Беннет Ричард МакКрейн, командир экипажа, жизнерадостный балагур, привезший седые волосы на гражданку из транспортной авиации Королевских военно-воздушных сил Канады.
Уильям Френсис Дейл, второй пилот, молодой, только набиравший лётный стаж и безбожно терявший дар речи в присутствии стюардесс. Особенно одной из них.
Марси Лорен Уильямс, старшая стюардесса.
Кто-то подвязал её густые волосы шёлковой голубой лентой. Наверное, она шикарно бы смотрелась в сочетании с её зелёными глазами, но этого уже не суждено узнать. Никогда и никому. Восхитительные глаза надёжно спрятаны бледными веками с контрастной оторочкой тёмных ресниц. Губы подкрашены неяркой помадой и кажутся блёклым цветком на фоне парафиновой кожи щёк. Тонкие, изящные ладони сложены на груди поверх форменной трикотажной безрукавки.
Коби почти не слышала, о чём говорил пастор в траурной речи.
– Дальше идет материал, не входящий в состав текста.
import Summits.NavierStokesRegularity.FunctionalMining.TopEigDanskin
import HarnessLib

/-!
# FunctionalMining — Danskin's formula along differentiable curves of tensors

Search for candidate a priori estimates; no regularity claim. Cell `pub-nsfunc`, prove seat
(gen 21). Companion to `TopEigDanskin.lean`: the one-sided derivative of the top Rayleigh value along
an arbitrary curve of tensors `t ↦ A(t)` that is right-differentiable at `t₀` with derivative `A'` is
`μ(A(t₀); A')` — the line case `A(t₀) + (t − t₀)A'` plus the `1`-Lipschitz bound
`|λ(A(t)) − λ(A(t₀) + (t − t₀)A')| ≤ ‖A(t) − A(t₀) − (t − t₀)A'‖ = o(t − t₀)`. This is the pointwise
step of the exact ONE-SIDED production formula for the non-smooth cores `∫(λ₁⁺)^q`, `∫((−λ₃)⁺)^q`
along any smooth evolution of fields (Navier–Stokes, Euler, heat): `d⁺/dt λ₁(S(t,x))^q =
q λ₁^{q−1} μ(S; ∂ₜS)` wherever `λ₁ ≥ 0` along the curve.

* `TopEig.hasDerivWithinAt_lam_line_at` — the line lemma at a base point `t₀`;
* **`TopEig.hasDerivWithinAt_lam_comp`** — `HasDerivWithinAt A A' (Ioi t₀) t₀ →
  HasDerivWithinAt (λ ∘ A) (μ(A t₀; A')) (Ioi t₀) t₀`;
* `TopEig.hasDerivWithinAt_lam_comp_rpow` — the same for `λ(A(t))^q`, `q ≥ 1`, when `λ ∘ A ≥ 0` on
  `[t₀, ∞)` (chain rule valid at base `0`).

[ours; folklore convex analysis]
-/

noncomputable section

open Filter Topology Set Asymptotics

namespace Summit.NavierStokesRegularity.FunctionalMining

namespace TopEig

variable {d : Type*} [Fintype d] [DecidableEq d] [Nonempty d]

/-- The line lemma at a base point: `t ↦ λ(A₀ + (t − t₀)M)` has right derivative `μ(A₀; M)` at `t₀`.
[folklore; Danskin] -/
theorem hasDerivWithinAt_lam_line_at (A₀ M : EuclideanSpace ℝ (d × d)) (t₀ : ℝ) :
    HasDerivWithinAt (fun t : ℝ => lam (A₀ + (t - t₀) • M)) (dirTopEig A₀ M) (Set.Ioi t₀) t₀ := by
  have hline := hasDerivWithinAt_lam_line A₀ M
  have hφ : HasDerivWithinAt (fun t : ℝ => t - t₀) 1 (Set.Ioi t₀) t₀ := by
    simpa using (hasDerivWithinAt_id t₀ (Set.Ioi t₀)).sub_const t₀
  have hmaps : Set.MapsTo (fun t : ℝ => t - t₀) (Set.Ioi t₀) (Set.Ioi 0) := fun t ht => by
    simp only [Set.mem_Ioi] at ht ⊢; linarith
  have h := hline.scomp_of_eq t₀ (h := fun t : ℝ => t - t₀) hφ hmaps (by simp)
  rw [one_smul] at h
  exact h

/-- **Danskin along a curve.** If `A : ℝ → ℝ^{d×d}` has right derivative `A'` at `t₀`, then
`t ↦ λ(A(t))` has right derivative `μ(A(t₀); A')` at `t₀`. [folklore; Danskin] -/
theorem hasDerivWithinAt_lam_comp {A : ℝ → EuclideanSpace ℝ (d × d)} {A' : EuclideanSpace ℝ (d × d)}
    {t₀ : ℝ} (hA : HasDerivWithinAt A A' (Set.Ioi t₀) t₀) :
    HasDerivWithinAt (fun t => lam (A t)) (dirTopEig (A t₀) A') (Set.Ioi t₀) t₀ := by
  have hline := hasDerivWithinAt_lam_line_at (A t₀) A' t₀
  rw [hasDerivWithinAt_iff_isLittleO] at hA hline ⊢
  -- the Lipschitz comparison with the line
  have hcomp : (fun t => lam (A t) - lam (A t₀ + (t - t₀) • A')) =O[𝓝[Set.Ioi t₀] t₀]
      (fun t => A t - A t₀ - (t - t₀) • A') := by
    refine IsBigO.of_bound 1 (Eventually.of_forall fun t => ?_)
    rw [Real.norm_eq_abs, one_mul]
    have h := abs_lam_sub_lam_le (A t) (A t₀ + (t - t₀) • A')
    have e : A t - (A t₀ + (t - t₀) • A') = A t - A t₀ - (t - t₀) • A' := by abel
    rwa [e] at h
  have h1 := hcomp.trans_isLittleO hA
  have h2 := h1.add hline
  refine h2.congr' (Eventually.of_forall fun t => ?_) (Eventually.of_forall fun _ => rfl)
  simp only [sub_self, zero_smul, add_zero, smul_eq_mul]
  ring

/-- **Danskin along a curve, `q`-th power.** If moreover `λ(A(t)) ≥ 0` for `t ≥ t₀` and `q ≥ 1`, then
`t ↦ λ(A(t))^q` has right derivative `q λ(A(t₀))^{q−1} μ(A(t₀); A')` at `t₀` (Mathlib's chain rule for
`r ↦ r^q` needs no `λ ≠ 0` when `q ≥ 1`; non-negativity is what makes `λ^q` the intended core
`(λ⁺)^q`). [folklore] -/
theorem hasDerivWithinAt_lam_comp_rpow {A : ℝ → EuclideanSpace ℝ (d × d)} {A' : EuclideanSpace ℝ (d × d)}
    {t₀ : ℝ} (hA : HasDerivWithinAt A A' (Set.Ioi t₀) t₀) {q : ℝ} (hq : 1 ≤ q) :
    HasDerivWithinAt (fun t => lam (A t) ^ q) (q * lam (A t₀) ^ (q - 1) * dirTopEig (A t₀) A')
      (Set.Ioi t₀) t₀ := by
  have h := (hasDerivWithinAt_lam_comp hA).rpow_const (p := q) (Or.inr hq)
  exact h.congr_deriv (by ring)

/-- The positive-part form: if `λ(A(t)) ≥ 0` on `[t₀, ∞)`, then `t ↦ (λ(A(t))⁺)^q` has the same right
derivative `q λ(A(t₀))^{q−1} μ(A(t₀); A')` at `t₀`. [folklore] -/
theorem hasDerivWithinAt_posPart_lam_comp_rpow {A : ℝ → EuclideanSpace ℝ (d × d)}
    {A' : EuclideanSpace ℝ (d × d)} {t₀ : ℝ} (hA : HasDerivWithinAt A A' (Set.Ioi t₀) t₀) {q : ℝ}
    (hq : 1 ≤ q) (hnn : ∀ t, t₀ ≤ t → 0 ≤ lam (A t)) :
    HasDerivWithinAt (fun t => max (lam (A t)) 0 ^ q)
      (q * lam (A t₀) ^ (q - 1) * dirTopEig (A t₀) A') (Set.Ioi t₀) t₀ := by
  refine (hasDerivWithinAt_lam_comp_rpow hA hq).congr (fun t ht => ?_) ?_
  · rw [max_eq_left (hnn t (le_of_lt ht))]
  · rw [max_eq_left (hnn t₀ le_rfl)]

end TopEig

end Summit.NavierStokesRegularity.FunctionalMining

end
import Summits.QuantumFields.YangMills.Theorems.ColdStartUniversalityShenZhuZhuWilsonLoopConcentrationSU2
import HarnessLib

/-!
# Gaussian concentration ON EVERY TORUS, uniformly in the volume: Lipschitz cylinder observables and Wilson loops under the
# periodic `SU(2)` Wilson measures of three-dimensional lattice Yang–Mills at strong coupling (`|β'| < 1/12`)

Seat `ym-line-csu-p1` (g38), route `ColdStartUniversality` of `Summits/QuantumFields/YangMills`, helper file G7 — the FINITE-VOLUME companion
of `…ShenZhuZhuConcentrationSU2` / `…ShenZhuZhuWilsonLoopConcentrationSU2` (infinite-volume limit points): Herbst's argument run directly on
the torus `(ℤ/L)³` from the seat's gradient-form log-Sobolev inequality `torus_entropy_le_sum_linkGradSq_of_hessBound`
(`…LatticeLangevinGradientFormTorus`, Shen–Zhu–Zhu Cor. 4.4 (4.11) verbatim), with constants that do NOT depend on `L`.

* `torus_herbst_entropy_of_hessBound` — under a frame-Hessian bound `K₀ < 2` at tree coupling `β'`: for `F = f((U_e)_(e∈Λ)) ∘ torusLift`,
  `f` smooth and `ℓ_e`-Lipschitz in the link `e` (Frobenius distance), and every `t`:
  `Ent_{μ_L}(e^{tF}) ≤ (Σ_e ℓ_e² /(2(1 − K₀/2))) t² μ_L(e^{tF})` (Herbst's differential inequality input).
* `torus_laplace_le_of_hessBound`, `torus_concentration_of_hessBound` — `μ_L(e^{λF}) ≤ exp(λ μ_L F + λ² Σℓ²/(2(1−K₀/2)))` and
  `μ_L{F ≥ μ_L F + r} ≤ exp(−(1 − K₀/2) r²/(2Σ_e ℓ_e²))`.
* ★★★ `torus_concentration_su2_uniform` — `|β'| < 1/12` (frame-Hessian bound `K₀ = 24|β'|` of the seat, `wilson_hessBound`): for EVERY `L ≥ 1`,
  every finite `Λ ⊆ E⁺(ℤ³)` mapped injectively to the torus, every smooth link-Lipschitz `f` and `r ≥ 0`:
  `μ_{L,β'}{F ≥ ⟨F⟩ + r} ≤ exp(−(1 − 12|β'|) r²/(2 Σ_e ℓ_e²))` — the SAME Gaussian bound in every volume.
* ★★★ `torus_wilsonLoop_twoSided_su2_uniform`, `…_of_isTrail` — Wilson loops `W_C = ½ Re tr hol_C` of closed lattice walks `C` (read on the
  torus through the periodic lift, `L` large enough that the links of `C` are distinct on the torus): for every such `L`,
  `μ_{L,β'}{|W_C − ⟨W_C⟩| ≥ r} ≤ 2 exp(−(1 − 12|β'|) r²/Σ_e mult_C(e)²)`, `≤ 2 exp(−(1 − 12|β'|) r²/|C|)` for closed trails — error bars for
  lattice simulations at strong coupling that are uniform in the volume.

THEOREMS ONLY, no definition, no sorry.  HONEST FRAMING: STRONG coupling (`|β'| < 1/12` tree coupling, i.e. 't Hooft `|β| < 1/24`), fixed
lattice spacing, `SU(2)`, `d = 3`; nothing at weak coupling / in the continuum, nothing `K`-uniform along the route's scaling
(`UniformColdStartMixing`, 24809, ASIDE, not restated); no crux, rung or summit statement is proved; the Yang–Mills mass gap is NOT proved.

References: H. Shen, R. Zhu, X. Zhu, CMP 400 (2023) 805–851 = arXiv:2204.12737, Cor. 4.4 (4.11), Thm 1.4 [ShenZhuZhu2022]; M. Ledoux,
*The concentration of measure phenomenon* (2001), §5.1 (Herbst).
-/

set_option autoImplicit false
import Summits.HodgeConjecture.CorCM.AndreRiemannInflation
import Literature.AlgebraicGeometry.Milne1999.TateFromCodesHCOfRiemann
import Literature.NumberTheory.NumberFields.CMFieldCompositum
import Mathlib.NumberTheory.Cyclotomic.Basic
import Mathlib.NumberTheory.NumberField.CMField
import Mathlib.RingTheory.Polynomial.Cyclotomic.Roots
import HarnessLib

/-!
# COR-CM (cell `pub-hodgecm2`), André ↦ Riemann, part 4: every CM abelian variety is a direct factor,
# up to isogeny, of a product of CM-TYPED abelian varieties over ONE Galois CM field — from Riemann's theorem

HONEST FRAMING: the geometric reduction step of the derivation
`DeligneMilne1982_Thm_6_20_full → Andre1992_hodgeClasses_cmAbelianVariety_mem_span_pullback_weilClasses`,
CONDITIONAL on the displayed Riemann record `hR : HodgeTheory.DeligneMilne1982_Thm_6_20_full`
(Deligne–Milne 1982 Thm. 6.20, fullness of `H¹_B`), exactly as the COR-CM stage-2 statements are.
Milne 2020, proof of Thm. 1: «We may suppose that `A` is a product of simple abelian varieties `A_i`
… Let `F` be a CM subfield of `ℂ`, Galois over `ℚ`, splitting the centre of `End⁰(A)` … For `s ∈ Δ`,
let `A_s = A ⊗_{E,s} F`. Then `A_s` is an abelian variety of CM type `(F, φ_s)`»; Deligne 1982 §5:
«Since any abelian variety `A` is a product `A = ΠA_α` of simple abelian varieties (up to isogeny) …
Let `B_α = A_α ⊗_{E_α} E`». In the tree's vocabulary:

* the decomposition into CM-TYPED pieces is `Milne1999.hDecompPos_of_hSimplePos` (Poincaré's
  complete reducibility, a theorem; the simple factors are CM-typed by `hSimplePos_of_riemann hR` —
  Shimura §5.1 Props. 5–6 from Riemann's theorem, `Milne1999/TateFromCodesHCOfRiemann`);
* the common Galois CM field is `⨆ᵢ normalClosure ℚ Fᵢ ℂ` over the pieces' CM fields and an
  auxiliary `ℚ(ζ₅)` (so that `[L:ℚ] > 2`): CM and Galois by Shimura §18.2 Lemma (ii)–(iii)
  (`NumberFields.isCMField_iSup_normalClosure`, `isGalois_iSup_normalClosure_complex`);
* each piece is INFLATED to `L` (`AndreRiemann.exists_inflation`, Shimura §6.2), and the bookkeeping of
  direct factors up to isogeny (`Domination.AVDominatedBy`) runs through `AndreRiemannBiproducts`.

Result: `exists_dominating_cmTypedFamily_of_riemann`. No definition, no named fact.

## References
* [Milne2020HodgeClassesAV] J. S. Milne, *Hodge classes on abelian varieties* (2020), proof of Thm. 1.
* [Deligne1982HodgeCycles] P. Deligne, *Hodge cycles on abelian varieties*, LNM 900, §5.
* [Shimura1998] G. Shimura, *Abelian Varieties with Complex Multiplication and Modular Functions*,
  §5.1 Props. 5–6, §6.2 Thm. 3, §18.2 Lemma.
* [DeligneMilne1982Tannakian] P. Deligne, J. S. Milne, *Tannakian categories*, LNM 900, Thm. 6.20.
-/

noncomputable section

open CategoryTheory CategoryTheory.Limits NumberField

namespace Summit.HodgeConjecture.CorCM.AndreRiemann

open Literature.AlgebraicGeometry.Motives Literature.AlgebraicGeometry.Motives.AbelianVariety
open Literature.AlgebraicGeometry.HodgeTheory Literature.AlgebraicGeometry.ComplexMultiplication
open Literature.AlgebraicGeometry.Milne1999 Literature.NumberTheory.NumberFields
open Summit.HodgeConjecture.CorCM.Domination

/-! ## §1 Products of CM-typed abelian varieties are dominated by products of `L`-typed ones -/

/-- **The inductive step over `IsProductOf IsCMTyped`.** A finite product `B` of CM-typed abelian
varieties comes with a finite set `T` of subfields of `ℂ` (images of the CM fields of the pieces),
each finite over `ℚ` and embeddable in a CM field, such that for EVERY number field `L` receiving all
of them, `B` is a direct factor up to isogeny of a finite biproduct of realisations of CM types of
`L` (inflate each piece, Shimura §6.2, and glue). [cite: Milne2020HodgeClassesAV, Theorem 1 (proof)]
[cite: Shimura1998, §6.2 Theorem 3] -/
theorem exists_fields_dominating_family_of_isProductOf {B : AbelianVariety ℂ}
    (hB : IsProductOf IsCMTyped B) :
    ∃ T : Finset (IntermediateField ℚ ℂ),
      (∀ F ∈ T, FiniteDimensional ℚ F ∧
        ∃ (E : Type) (_ : Field E) (_ : NumberField E) (_ : IsCMField E), Nonempty (F →+* E)) ∧
      ∀ (L : Type) [Field L] [NumberField L],
        (∀ F : T, ((F : IntermediateField ℚ ℂ) →+* L)) →
        ∃ (J : Type) (_ : Fintype J) (C : J → AbelianVariety ℂ) (Ψ : J → CMType L)
          (ι : ∀ j, 𝓞 L →+* End (C j)) (θ : ∀ j, L →+* Module.End ℂ (complexBetti (C j).X 1)),
          (∀ j, IsCMTypeRealisation (Ψ j) (C j) (ι j) (θ j)) ∧ AVDominatedBy B (⨁ C) := by
  classical
  induction hB with
  | @atom B hBt =>
    obtain ⟨Φ, _, ι, θ, h⟩ := hBt
    rename_i K _ _ _
    obtain ⟨σ⟩ : Nonempty (K →+* ℂ) := inferInstance
    let σ' : K →ₐ[ℚ] ℂ := σ.toRatAlgHom
    refine ⟨{σ'.fieldRange}, fun F hF => ?_, fun L _ _ emb => ?_⟩
    · rw [Finset.mem_singleton] at hF
      subst hF
      exact ⟨σ'.toLinearMap.finiteDimensional_range, K, inferInstance, inferInstance, inferInstance,
        ⟨σ'.equivFieldRange.symm.toAlgHom.toRingHom⟩⟩
    · let kL : K →+* L := (emb ⟨σ'.fieldRange, Finset.mem_singleton_self _⟩).comp
        σ'.equivFieldRange.toAlgHom.toRingHom
      obtain ⟨B', Ψ, ι', θ', hB', hdom⟩ := exists_inflation h kL
      exact ⟨Fin 1, inferInstance, fun _ => B', fun _ => Ψ, fun _ => ι', fun _ => θ', fun _ => hB',
        hdom.trans (avDominatedBy_biproduct_single B')⟩
  | @prod B₁ B₂ _ _ ih₁ ih₂ =>
    obtain ⟨T₁, hT₁, h₁⟩ := ih₁
    obtain ⟨T₂, hT₂, h₂⟩ := ih₂
    refine ⟨T₁ ∪ T₂, fun F hF => ?_, fun L _ _ emb => ?_⟩
    · rcases Finset.mem_union.mp hF with hF | hF
      · exact hT₁ F hF
      · exact hT₂ F hF
    · obtain ⟨J₁, _, C₁, Ψ₁, ι₁, θ₁, hC₁, hd₁⟩ :=
        h₁ L fun F => emb ⟨F.1, Finset.mem_union_left _ F.2⟩
      obtain ⟨J₂, _, C₂, Ψ₂, ι₂, θ₂, hC₂, hd₂⟩ :=
        h₂ L fun F => emb ⟨F.1, Finset.mem_union_right _ F.2⟩
      refine ⟨J₁ ⊕ J₂, inferInstance, sumFam C₁ C₂,
        fun j => match j with | Sum.inl j => Ψ₁ j | Sum.inr j => Ψ₂ j,
        fun j => match j with | Sum.inl j => ι₁ j | Sum.inr j => ι₂ j,
        fun j => match j with | Sum.inl j => θ₁ j | Sum.inr j => θ₂ j,
        fun j => match j with | Sum.inl j => hC₁ j | Sum.inr j => hC₂ j,
        avDominatedBy_prod_of_biproduct hd₁ hd₂⟩

/-! ## §2 The auxiliary field `ℚ(ζ₅)` and the common Galois CM field -/

/-- `ℚ(ζ₅)` is a CM field (Mathlib: nontrivial cyclotomic extensions of `ℚ` are CM). [folklore] -/
theorem isCMField_cyclotomicField_five : IsCMField (CyclotomicField 5 ℚ) :=
  @IsCyclotomicExtension.Rat.isCMField (CyclotomicField 5 ℚ) _ _ {5} ⟨5, rfl, by norm_num⟩
    (CyclotomicField.isCyclotomicExtension 5 ℚ)

/-- `ℚ(ζ₅)` is Galois over `ℚ`. [folklore] -/
theorem isGalois_cyclotomicField_five : IsGalois ℚ (CyclotomicField 5 ℚ) :=
  @IsCyclotomicExtension.isGalois {5} ℚ (CyclotomicField 5 ℚ) _ _ _
    (CyclotomicField.isCyclotomicExtension 5 ℚ)

/-- `[ℚ(ζ₅) : ℚ] = 4`. [folklore] -/
theorem finrank_cyclotomicField_five : Module.finrank ℚ (CyclotomicField 5 ℚ) = 4 := by
  have h := @IsCyclotomicExtension.finrank 5 _ ℚ (CyclotomicField 5 ℚ) _ _ _ _
    (CyclotomicField.isCyclotomicExtension 5 ℚ) (Polynomial.cyclotomic.irreducible_rat (n := 5) (by norm_num))
  rw [h]; decide

/-! ## §3 The reduction -/

/-- **Every complex abelian variety of CM type is a direct factor, up to isogeny, of a finite product
of CM-typed abelian varieties over ONE Galois CM field `L` with `[L:ℚ] > 2` — from Riemann's theorem**
(Deligne–Milne Thm. 6.20, displayed hypothesis `hR`). Deligne 1982 §5 / Milne 2020 proof of Thm. 1
(decompose up to isogeny into simple CM pieces, pass to a Galois CM field containing all their CM
fields, inflate each piece); for `dim A = 0` the empty product serves.
[cite: Deligne1982HodgeCycles, §5] [cite: Milne2020HodgeClassesAV, Theorem 1 (proof)]
[cite: Shimura1998, §5.1 Props. 5–6, §6.2 Thm. 3, §18.2 Lemma] [cite: DeligneMilne1982Tannakian, Thm. 6.20] -/
theorem exists_dominating_cmTypedFamily_of_riemann (hR : DeligneMilne1982_Thm_6_20_full)
    (A : AbelianVariety ℂ) (hA : IsOfCMType A) :
    ∃ (L : Type) (_ : Field L) (_ : NumberField L) (_ : IsCMField L) (_ : IsGalois ℚ L),
      2 < Module.finrank ℚ L ∧
      ∃ (n : ℕ) (C : Fin n → AbelianVariety ℂ) (Ψ : Fin n → CMType L)
        (ι : ∀ i, 𝓞 L →+* End (C i)) (θ : ∀ i, L →+* Module.End ℂ (complexBetti (C i).X 1)),
        (∀ i, IsCMTypeRealisation (Ψ i) (C i) (ι i) (θ i)) ∧ AVDominatedBy A (⨁ C) := by
  classical
  haveI hcm5 : IsCMField (CyclotomicField 5 ℚ) := isCMField_cyclotomicField_five
  rcases Nat.eq_zero_or_pos A.dim with hA0 | hApos
  · -- dimension `0`: the empty product over `ℚ(ζ₅)`
    refine ⟨CyclotomicField 5 ℚ, inferInstance, inferInstance, hcm5, isGalois_cyclotomicField_five, ?_, 0,
      fun i => i.elim0, fun i => i.elim0, fun i => i.elim0, fun i => i.elim0, fun i => i.elim0,
      avDominatedBy_of_dim_eq_zero hA0 _⟩
    rw [finrank_cyclotomicField_five]; norm_num
  -- positive dimension: decomposition into CM-typed pieces (Poincaré; simple factors by `hR`)
  obtain ⟨B, hB, hAB⟩ := hDecompPos_of_hSimplePos (hSimplePos_of_riemann hR) A hApos hA
  obtain ⟨T, hT, hclaim⟩ := exists_fields_dominating_family_of_isProductOf hB
  -- the common field: Galois closure of the compositum of the pieces' fields and `ℚ(ζ₅)`
  let FF : Option T → Type := fun o => match o with
    | none => CyclotomicField 5 ℚ
    | some F => ((F : IntermediateField ℚ ℂ) : Type)
  letI : ∀ o, Field (FF o) := fun o => match o with
    | none => inferInstance
    | some F => inferInstance
  haveI hnf : ∀ o, NumberField (FF o) := fun o => match o with
    | none => inferInstance
    | some F => by
      haveI : FiniteDimensional ℚ (F : IntermediateField ℚ ℂ) := (hT F.1 F.2).1
      exact { to_charZero := inferInstance, to_finiteDimensional := inferInstance }
  have hTR : ∀ o, IsTotallyReal (FF o) ∨ IsCMField (FF o) := fun o => match o with
    | none => Or.inr hcm5
    | some F => by
      haveI : NumberField ((F : IntermediateField ℚ ℂ) : Type) := hnf (some F)
      obtain ⟨-, E, _, _, hE, ⟨f⟩⟩ := hT F.1 F.2
      exact isTotallyReal_or_isCMField_of_ringHom f (Or.inr hE)
  let L₀ : IntermediateField ℚ ℂ := ⨆ o, IntermediateField.normalClosure ℚ (FF o) ℂ
  haveI : FiniteDimensional ℚ L₀ := IntermediateField.finiteDimensional_iSup_of_finite
  haveI : NumberField L₀ := { to_charZero := inferInstance, to_finiteDimensional := inferInstance }
  have hCM : IsCMField L₀ := isCMField_iSup_normalClosure hTR (i₀ := none) hcm5
  have hGal : IsGalois ℚ L₀ := isGalois_iSup_normalClosure_complex FF
  -- `[L₀ : ℚ] ≥ [ℚ(ζ₅) : ℚ] = 4`
  have hdeg : 2 < Module.finrank ℚ L₀ := by
    obtain ⟨σ₅⟩ : Nonempty (CyclotomicField 5 ℚ →+* ℂ) := inferInstance
    have hle : σ₅.toRatAlgHom.fieldRange ≤ L₀ :=
      (AlgHom.fieldRange_le_normalClosure σ₅.toRatAlgHom).trans
        (le_iSup (fun o => IntermediateField.normalClosure ℚ (FF o) ℂ) none)
    have h4 : Module.finrank ℚ σ₅.toRatAlgHom.fieldRange = 4 := by
      rw [← σ₅.toRatAlgHom.equivFieldRange.toLinearEquiv.finrank_eq, finrank_cyclotomicField_five]
    have hmono := IntermediateField.finrank_le_of_le_right hle
    omega
  -- embeddings of the pieces' fields and the dominating family
  have emb : ∀ F : T, ((F : IntermediateField ℚ ℂ) →+* L₀) := fun F =>
    (IntermediateField.inclusion (E := (F : IntermediateField ℚ ℂ)) (F := L₀)
      ((show (F : IntermediateField ℚ ℂ) ≤ IntermediateField.normalClosure ℚ (FF (some F)) ℂ from
        (IntermediateField.fieldRange_val (F : IntermediateField ℚ ℂ)).symm.trans_le
          (AlgHom.fieldRange_le_normalClosure _)).trans
        (le_iSup (fun o => IntermediateField.normalClosure ℚ (FF o) ℂ) (some F)))).toRingHom
  obtain ⟨J, _, C, Ψ, ι, θ, hC, hdom⟩ := hclaim L₀ emb
  let e : Fin (Fintype.card J) ≃ J := (Fintype.equivFin J).symm
  exact ⟨L₀, inferInstance, inferInstance, hCM, hGal, hdeg, Fintype.card J, C ∘ e, Ψ ∘ e,
    fun i => ι (e i), fun i => θ (e i), fun i => hC (e i),
    avDominatedBy_biproduct_reindex e (hdom.of_isIsogenous hAB)⟩

/-- The same statement in the conjunct shape of `Domination.exists_avDominatedBy_biproduct_realisations_of_riemann`
(b18, `Model/CMProdBiproduct.lean`) — WITHOUT the records `hU`, `h₃`: Riemann's theorem is the only
hypothesis. [cite: Deligne1982HodgeCycles, §5] [cite: Milne2020HodgeClassesAV, Theorem 1 (proof)]
[cite: DeligneMilne1982Tannakian, Thm. 6.20] -/
theorem exists_avDominatedBy_biproduct_realisations_of_riemann' (hR : DeligneMilne1982_Thm_6_20_full)
    (A : AbelianVariety ℂ) (hA : IsOfCMType A) :
    ∃ (F : Type) (_ : Field F) (_ : NumberField F) (_ : IsCMField F),
      IsGalois ℚ F ∧ 2 < Module.finrank ℚ F ∧
        ∃ (n : ℕ) (B : Fin n → AbelianVariety ℂ) (Φ : Fin n → CMType F)
          (ι : ∀ i, 𝓞 F →+* End (B i)) (θ : ∀ i, F →+* Module.End ℂ (complexBetti (B i).X 1)),
          (∀ i, IsCMTypeRealisation (Φ i) (B i) (ι i) (θ i)) ∧ AVDominatedBy A (⨁ B) := by
  obtain ⟨L, _, _, hCM, hGal, hdeg, n, C, Ψ, ι, θ, hC, hdom⟩ :=
    exists_dominating_cmTypedFamily_of_riemann hR A hA
  exact ⟨L, inferInstance, inferInstance, hCM, hGal, hdeg, n, C, Ψ, ι, θ, hC, hdom⟩

end Summit.HodgeConjecture.CorCM.AndreRiemann

end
Просто стояла и смотрела на руки Марси, казавшиеся неестественно худыми на фоне тёмно-синего трикотажа. Периодически они начинали расплываться, искажаясь в слезинках. Пару раз Коби поднимала глаза и осматривалась. Напротив, за гробом, выстроились местные. Странное дело, но на глазах некоторых женщин, не понимавших ни слова из того, что говорил священник, блестели слёзы. Что за чувства они испытывали, эти незнакомые, чужие люди? Она понятия не имела. Знала только, что внутри неё самой не было какой-то одной, явной эмоции, которую можно было бы описать одним словом. На душе было очень пусто, одиноко и тоскливо. И ещё почему-то хотелось, чтобы всё поскорее закончилось.
После того, как гроб закрыли и опустили в могилу, они обошли её, бросив каждый по горсти земли, и пошли прочь, в сторону домов. На подходе к деревянным тротуарам их уже ждали, жестами указали в сторону знакомого длинного стола на помосте. Тот был заставлен тарелками с пирогами, которые невесть когда успели испечь их хозяева. Из больших кастрюль половниками разливали по кружкам компот из сушёных ягод и яблок. И ещё вдоль всего стола стояли в ряд разнокалиберные бутылки в окружении таких же разношёрстных чашек и стаканов.